Parametric and nonparametric methods for confidence intervals and sample size planning for win probability in parallel-group randomized trials with Likert item and Likert scale data.

Abstract

Data on the Likert scale are ubiquitous in medical research, including randomized trials. Statistical analysis of such data may be conducted using the means of raw scores or the rank information of the scores. In the context of parallel-group randomized trials, we quantify treatment effects by the probability that a subject in the treatment group has a better score than (or a win over) a subject in the control group.
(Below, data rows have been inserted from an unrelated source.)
/-!
Route: FirstFailureBlowup

CLOSED (retired) 2026-08-15T13:42:30Z by operator:999:1257524 — reason: not-a-thesis: assembly does not conclude the sub-problem Statement — note: D-0027 §2.1 audit (human 2026-08-15: routes that do not decide the summit are removed): the assembly concludes `Literature.MathematicalPhysics.KineticTheory.HydrodynamicLimit`, not the sub-problem statement; a NEW conforming route may be opened from the same idea (generated `closes : … → _root_.Hydr. The file is kept as the record of this route; refuted decls are indexed as negative knowledge (`ledger negatives`).

Route FirstFailureBlowup — realises idea card
AtomisticToContinuum/HydrodynamicLimit/first-failure-blowup ("blow-up at the first failure time:
hyperbolic scaling covariance reduces the large-data Euler limit to near-equilibrium hydrodynamics
with a Knudsen gain").

X (it suffices to show) = RESTARTABLE SHORT-TIME PROPAGATION IN THE ENTROPY CURRENCY, three
statements over the conjunct's own vocabulary:
(C1, ShortTimePropagation, crux rank 2) along any classical hard-sphere-Euler solution on [0,T) and
for every T' < T there is τ > 0 such that at every restart time s ≤ T': if the true law (Φ_s)_*
localGibbsLaw σ a₀ u₀ θ₀ is o(N)-close in specific relative entropy (Mathlib klDiv) to SOME
exponentially concentrating local Gibbs law localGibbsLaw σ a (u s) (θ s) around the Euler profile
U(s), then the empirical density/momentum/energy fields converge in probability
(TendstoHydroFieldsAt) to U(t) for all t ∈ [s, min(T', s+τ)];
(C2, RestartEntropy, crux rank 3) conversely, convergence in probability of the fields at a time t <
T (from the exact local Gibbs datum) gives klDiv((Φ_t)_* P ‖ ψ_t)/(N+1) → 0 for every exponentially
concentrating local Gibbs reference ψ_t with profile U(t): Liouville invariance pins ∫ f log f, so
H(f_t|ψ_t)/(N+1) → S(U_t) − S(U_0), which vanishes for classical (isentropic) solutions;
(C3, ProfileRealisability, crux rank 4) whenever the fields converge at t, the profile U(t) is
realised by a continuous positive activity a_t whose canonical local Gibbs laws concentrate
exponentially around U(t).
C1 → C2 → C3 → LocalGibbsConcentration (stmt-0767, shared) → HydrodynamicLimit is a finite restart
induction over steps of length τ (Assembly, soft).

THE MECHANISM behind C1 is the card's minimal-counterexample/blow-up argument read through an EXACT
symmetry of the conjunct: lengths and times ×1/r map the N-sphere unit torus observed on balls of
radius r for macroscopic time rτ₀ to a system of N r³ spheres per unit volume at the SAME reduced
density σ (diameter σN^{-1/3}/r = σ(Nr³)^{-1/3}) observed for unit time, with data of amplitude O(r)
and j-th derivatives O(r^j). At the first failure time the state is still o(N)-close to local Gibbs
(C2), so C1 with τ = r(‖U‖_{C^k[0,T']})·τ₀ is SMALL-DATA hydrodynamics with automatic Knudsen gain
(typed below as support SmallDataHydrodynamics: uniform σ₀, δ₀, τ₀ over C²-near-constant data on the
unit torus) plus macroscopic locality (second layer, definition request filed). Large data are never
attacked directly; no Gronwall, no ergodic classification.

Lean (all decls elaborate; namespace
Summit.AtomisticToContinuum.HydrodynamicLimit.Theses.FirstFailureBlowup):
Assembly := ShortTimePropagation → RestartEntropy → ProfileRealisability → LocalGibbsConcentration →
Literature.MathematicalPhysics.KineticTheory.HydrodynamicLimit.

Rationale: WHY THIS LINE. The seven open routes attack large data globally in time (ergodic classification
0779, cumulant expansion, compactness + weak-strong, vanishing noise, Glauber calculus on the data,
implosion bookkeeping). The card isolates two FREE structures of the conjunct: (i) exact hyperbolic
scaling covariance at fixed reduced density (Spohn1991 Part I Ch.3: a ball of radius r at scale r is
an N r³-sphere system at the same σ), (ii) Liouville-pinned entropy: ∫ f_t log f_t is conserved and
−log ψ_t is a one-body functional, so Yau's H(f_t|ψ_t)/N (Yau1991; OllaVaradhanYau1993 §3;
KipnisLandim1999 Ch.6) equals S(U_t) − S(U_0) + o(1) as soon as the mean fields follow U_t (cards
invariant-gibbs-entropy-bookkeeping, restart-principle R1). With (ii) the first failure time t* of
the conjunct is a time at which the law is still o(N)-close to local Gibbs; with (i) zooming into
the ball where the defect is born gives near-constant data with Knudsen number → 0 — the
statistical-mechanics twin of the Kenig–Merle critical-element template
(doi:10.1007/s00222-006-0011-4, doi:10.1007/s11511-008-0031-6: minimal blow-up object + symmetry
group + small-data theory). Run as its contrapositive the blow-up argument is a restart induction
(Assembly) whose only dynamical input is C1; the covariant reading of C1 is small-data hydrodynamics
(support SmallDataHydrodynamics) + locality. Imported areas: critical dispersive/hyperbolic PDE
(architecture), equilibrium statistical mechanics at low density (C2, C3 statics: Ruelle1969 §3.4,
LebowitzPenrose1964). Correction to the card made here: its "entropy pigeonhole over balls" is false
as stated (global relative entropy may sit in inter-block correlations); the additive defect is the
MEAN conserved field, which (ii) makes equivalent to the entropy defect — hence restart currency =
entropy, defect = fields in probability.
RANKED CRUXES. (2) ShortTimePropagation — the dynamical content; τ uniform in s ≤ T'; open even
linearised (Spohn1991 §7.1 (7.13)-(7.19)); nearest theorems: near-equilibrium hard spheres in the
DILUTE scaling (BGSSCPAM2023). (3) RestartEntropy — fields in probability at t ⇒ o(N) entropy at t;
inputs PressureFunctional, activity–density duality, isentropy of classical hs-Euler with the EOS of
HsEosLowDensity (0768), uniform integrability (KineticEnergyExpMoment); converse of Assembly 0769,
makes RelEntropyVanishing (0766) EQUIVALENT to the conjunct pre-shock. (4) ProfileRealisability —
inverse equation of state along the solution with exponential concentration; static at low density,
dynamic content = the solution staying dilute although σ₀ is fixed from the initial profiles:
implied by DiluteSelfConsistency (stmt-3091, route ImplosionLoophole) + statics, refuted with it by
DenseExcursion (3090).
SUPPORT (typed, rank 9): SmallDataHydrodynamics (unit torus; rest state (1, ū, θ̄); C²-δ₀-small
Euler data; conclusion for t < min(T, τ₀); uniform σ₀ — intended child of C1 and a milestone
strictly easier than the conjunct in substance); LocalGibbsConcentration (= stmt-0767: base case +
probability of the laws, which the conjunct does not assume); PressureFunctional (canonical
inhomogeneous thermodynamic limit of (N+1)⁻¹ log canonicalPartition); KineticEnergyExpMoment
(Gaussian tails + exact energy conservation, uniform in t).
ASSEMBLY (soft). σ₀ := min of four. Base s = 0: flow 0 = id a.e. so lawAt P 0 = P and klDiv P P = 0;
uniqueness of limits in probability + 0767 give (ρ 0, u 0, θ 0) = (ρ^{a₀}, u₀, θ₀), so the datum is
its own concentrating reference. Step: s_k := min T' (kτ); C1 gives the fields on [s_k, s_{k+1}], C3
then C2 give the entropy hypothesis at s_{k+1}; ⌈T'/τ⌉ steps; finally T' := t for each t < T.
KILL CRITERIA. ¬SmallDataHydrodynamics (an O(1)-slow non-hydrodynamic mode near equilibrium at fixed
σ; MD falsifier: damping of a small shear/entropy wave per sound period must scale like Kn) kills C1
and the line, and wounds every route. ¬ProfileRealisability through DenseExcursion (3090) kills C3
together with 0766 and plausibly the conjunct (operator alarm). ¬RestartEntropy with convergent mean
fields pre-shock can only come from EOS junk values (limsup/deriv outside the analytic window) —
statement-level pathology, report.
NOT DECOMPOSED YET. Second layer of C1 (after C1 moves or the definition lands): children
SmallDataHydrodynamics + MacroscopicLocality (light cone in law for entropy-close data;
Alexander1975 dynamical clusters; thermal speeds O(√log N) — where HighMomentumCutoff bites) +
covariance/transplant glue (cut B(x₀,2r), re-embed as an N(4r)³-sphere unit-torus system: exact at
fixed σ; needs HsEulerLocalExistence of DissipativeWeakStrong for the extended data). Definition
request: law of the ball-restricted empirical measure. C2's statics (duality, isentropy identity,
LLN uniqueness) ride as --supports lemmas. No inspiration notes were read (plancard mode).
NOVELTY / BARRIERS: dedicated fields below.

Novelty: Nearest prior art actually searched (lit search --hybrid ×3: near-equilibrium/small-data
hydrodynamic limits for hard spheres; minimal-counterexample/blow-up reductions for particle
systems; short-time/restart entropy method — only textbook hits KipnisLandim1999, Spohn1991,
DeMasiPresutti1991, SaintRaymond2009; no statistical-mechanics instance of a blow-up/rigidity
reduction found; plus the card's triage refs): Kenig–Merle doi:10.1007/s00222-006-0011-4 and
doi:10.1007/s11511-008-0031-6 (critical element = minimal blow-up solution + symmetry group +
small-data theory, PDE side only); Yau1991, OllaVaradhanYau1993, KipnisLandim1999 Ch.6 (the relative
entropy functional, used there with a global Gronwall and noise-driven ergodicity); Spohn1991 Part I
Ch.3 and §7.1 (scale invariance of the Euler scaling; near-equilibrium fluctuation theory as the
perturbative corner, linearised hydrodynamics open); BGSSCPAM2023 (long-time near-equilibrium
hard-sphere dynamics, but in the Boltzmann–Grad scaling). DELTA: exact hyperbolic covariance at
fixed σ + Liouville-pinned entropy reduce the large-data deterministic Euler limit to a restartable
short-time statement (ShortTimePropagation) whose covariant reading is small-data hydrodynamics with
automatic Knudsen gain (SmallDataHydrodynamics), glued by a soft restart induction with an exact
entropy identity (RestartEntropy) instead of a Gronwall inequality; none of the three statements is
typed or attacked elsewhere on the board. Sibling cards:  [refs: 10.1007/s00222-006-0011-4, 10.1007/s11511-008-0031-6, doi:10.1007/s00222-006-0011-4, doi:10.1007/s11511-008-0031-6, KipnisLandim1999, Spohn1991, SaintRaymond2009, Yau1991, OllaVaradhanYau1993, BGSSCPAM2023]

Barriers (technique_class: relative-entropy restart scaling-covariance small-data): technique_class: relative-entropy restart scaling-covariance small-data
- Literature.Barriers.AtomisticToContinuum.BoltzmannHypothesisBarrier: relative entropy is the
currency, but the step "stationary + translation invariant + finite entropy ⇒ Gibbs" is never
invoked; the only dynamical input is ShortTimePropagation, whose covariant form is
near-GLOBAL-equilibrium propagation on finite systems, to be attacked by
near-equilibrium/linear-response and locality tools. The barrier's ideal-gas kernel is respected:
for free flight SmallDataHydrodynamics is false (shear waves phase-mix at rate O(1), no Knudsen
gain), so the line proves nothing there, as it must.
- Literature.Barriers.AtomisticToContinuum.BoltzmannHypothesisBarrierNarrow: no one-block
replacement of currents by Gibbs expectations via a classification of invariant states (cruxes
0779/0780 are not used); RestartEntropy is an identity between times 0 and t, not a bound on dH/dt.
- Literature.Barriers.AtomisticToContinuum.HighMomentumCutoffBarrier: PARTLY MET, stated not evaded
— RestartEntropy needs uniform integrability of the |v|² fields (support KineticEnergyExpMoment:
Gaussian tails + exact energy conservation, no modification of the kinetic energy) and the future
locality child must propagate velocity tails (thermal speeds O(√log N)).
- Literature.Barriers.AtomisticToContinuum.HighMomentumCutoffBarrierNarrow: the cubic energy-current
moments of Yau's Gronwall never appear (no time derivative of H is taken).
- Liter

History (route lifecycle, newest last):
- 2026-08-15T13:42:30Z · CLOSED retired — not-a-thesis: assembly does not conclude the sub-problem Statement (operator:999:1257524)

sub-problem: HydrodynamicLimit · status: closed(retired) · opened planner-plancard-AtomisticToContinuum-Hydrody-e46ddbb7-0 2026-08-15T11:16:42Z · rev 0 · ledger route-AtomisticToContinuum-FirstFailureBlowup
GENERATED by the gate from the ledger (D-0016/17). Provers cite these decls: `theorem foo : Summit.AtomisticToContinuum.HydrodynamicLimit.Theses.FirstFailureBlowup.<Decl> := …` in Summits/AtomisticToContinuum/HydrodynamicLimit/Theorems/<Name>.lean.
-/

namespace Summit.AtomisticToContinuum.HydrodynamicLimit.Theses.FirstFailureBlowup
Asymptotic parametric and nonparametric confidence intervals for this win probability and associated sample size formulas are derived for studies with only follow-up scores, and those with both baseline and follow-up measurements. We assessed the performance of both the parametric and nonparametric approaches using simulation studies based on real studies with Likert item and Likert scale data. The simulation results demonstrate that even without baseline adjustment, the parametric methods did not perform well, in terms of bias, interval coverage percentage, balance of tail error, and assurance of achieving a pre-specified precision. In contrast, the nonparametric approach performed very well for both the unadjusted and adjusted win probability. We illustrate the methods with two examples: one using Likert item data and the other using Like scale data. We conclude that non-parametric methods are preferable for two-group randomization trials with Likert data. Illustrative SAS code for the nonparametric approach using existing procedures is provided.